• Task description
Look through the data and write out every line with the word "refine" in it.

(Items listed in a dataset)
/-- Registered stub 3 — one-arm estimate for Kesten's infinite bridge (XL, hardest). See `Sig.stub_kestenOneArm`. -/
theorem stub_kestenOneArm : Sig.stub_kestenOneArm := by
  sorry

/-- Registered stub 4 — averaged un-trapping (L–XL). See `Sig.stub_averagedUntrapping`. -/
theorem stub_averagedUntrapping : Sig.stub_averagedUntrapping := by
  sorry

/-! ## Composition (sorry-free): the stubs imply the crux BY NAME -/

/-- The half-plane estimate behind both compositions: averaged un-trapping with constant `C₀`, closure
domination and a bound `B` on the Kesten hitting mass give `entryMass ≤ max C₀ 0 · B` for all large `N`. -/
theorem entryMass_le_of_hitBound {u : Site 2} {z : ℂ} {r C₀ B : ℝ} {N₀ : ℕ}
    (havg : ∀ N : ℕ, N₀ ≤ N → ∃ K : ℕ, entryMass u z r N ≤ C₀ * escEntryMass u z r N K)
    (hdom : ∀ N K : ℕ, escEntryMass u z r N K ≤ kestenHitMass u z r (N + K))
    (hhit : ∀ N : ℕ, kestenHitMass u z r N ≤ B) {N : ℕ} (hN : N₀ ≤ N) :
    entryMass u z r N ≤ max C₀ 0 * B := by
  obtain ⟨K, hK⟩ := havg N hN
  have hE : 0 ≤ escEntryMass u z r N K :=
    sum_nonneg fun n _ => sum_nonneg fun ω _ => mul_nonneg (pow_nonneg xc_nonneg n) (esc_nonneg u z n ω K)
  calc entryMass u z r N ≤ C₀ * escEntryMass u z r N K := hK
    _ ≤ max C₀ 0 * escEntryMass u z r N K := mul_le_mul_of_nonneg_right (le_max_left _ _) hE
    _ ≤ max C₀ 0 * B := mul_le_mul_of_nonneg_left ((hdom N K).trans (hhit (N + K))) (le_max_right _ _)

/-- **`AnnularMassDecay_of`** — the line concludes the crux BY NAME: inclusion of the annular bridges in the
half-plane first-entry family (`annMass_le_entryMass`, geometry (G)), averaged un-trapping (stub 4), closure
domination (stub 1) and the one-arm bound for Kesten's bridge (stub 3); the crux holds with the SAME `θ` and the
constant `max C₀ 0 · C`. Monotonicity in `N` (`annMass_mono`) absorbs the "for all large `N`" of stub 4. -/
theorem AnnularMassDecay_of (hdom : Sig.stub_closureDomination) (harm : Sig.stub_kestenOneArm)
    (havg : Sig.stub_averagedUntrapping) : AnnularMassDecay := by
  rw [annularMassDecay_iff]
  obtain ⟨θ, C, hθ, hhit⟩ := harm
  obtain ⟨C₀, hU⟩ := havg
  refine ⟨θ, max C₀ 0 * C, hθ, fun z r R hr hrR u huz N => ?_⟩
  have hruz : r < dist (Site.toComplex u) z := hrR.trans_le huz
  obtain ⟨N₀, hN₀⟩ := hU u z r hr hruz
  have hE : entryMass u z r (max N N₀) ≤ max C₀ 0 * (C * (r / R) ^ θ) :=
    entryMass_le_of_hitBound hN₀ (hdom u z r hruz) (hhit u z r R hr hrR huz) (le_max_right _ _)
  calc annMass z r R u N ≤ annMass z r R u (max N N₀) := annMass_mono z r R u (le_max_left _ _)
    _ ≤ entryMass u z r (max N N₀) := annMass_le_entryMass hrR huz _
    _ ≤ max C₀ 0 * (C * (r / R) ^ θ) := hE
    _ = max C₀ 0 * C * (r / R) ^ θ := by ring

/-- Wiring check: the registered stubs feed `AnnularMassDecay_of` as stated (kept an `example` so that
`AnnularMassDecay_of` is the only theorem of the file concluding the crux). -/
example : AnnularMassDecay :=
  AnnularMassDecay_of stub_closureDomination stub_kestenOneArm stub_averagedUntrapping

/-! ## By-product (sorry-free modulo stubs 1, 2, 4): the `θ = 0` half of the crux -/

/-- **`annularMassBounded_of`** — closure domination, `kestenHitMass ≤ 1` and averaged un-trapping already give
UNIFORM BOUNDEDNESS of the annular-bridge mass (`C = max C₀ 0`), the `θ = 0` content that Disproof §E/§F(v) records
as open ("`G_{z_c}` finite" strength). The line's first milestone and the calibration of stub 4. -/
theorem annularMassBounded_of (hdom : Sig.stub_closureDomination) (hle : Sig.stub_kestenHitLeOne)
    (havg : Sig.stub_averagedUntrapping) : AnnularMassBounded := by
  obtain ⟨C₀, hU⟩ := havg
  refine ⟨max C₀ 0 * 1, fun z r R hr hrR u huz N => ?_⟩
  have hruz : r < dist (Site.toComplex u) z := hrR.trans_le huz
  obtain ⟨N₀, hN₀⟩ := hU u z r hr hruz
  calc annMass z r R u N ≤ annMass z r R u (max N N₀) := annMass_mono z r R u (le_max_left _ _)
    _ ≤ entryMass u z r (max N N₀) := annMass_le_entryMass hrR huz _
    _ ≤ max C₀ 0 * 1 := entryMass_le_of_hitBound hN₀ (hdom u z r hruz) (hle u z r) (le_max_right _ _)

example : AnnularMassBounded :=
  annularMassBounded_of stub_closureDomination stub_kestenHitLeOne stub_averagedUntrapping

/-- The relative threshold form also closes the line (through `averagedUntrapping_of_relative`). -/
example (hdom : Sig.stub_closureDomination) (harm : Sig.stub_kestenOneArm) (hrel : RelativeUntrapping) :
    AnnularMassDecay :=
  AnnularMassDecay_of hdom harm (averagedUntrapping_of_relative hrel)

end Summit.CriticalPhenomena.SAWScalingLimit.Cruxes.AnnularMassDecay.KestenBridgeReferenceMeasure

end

• The completed task
  refine ⟨θ, max C₀ 0 * C, hθ, fun z r R hr hrR u huz N => ?_⟩
  refine ⟨max C₀ 0 * 1, fun z r R hr hrR u huz N => ?_⟩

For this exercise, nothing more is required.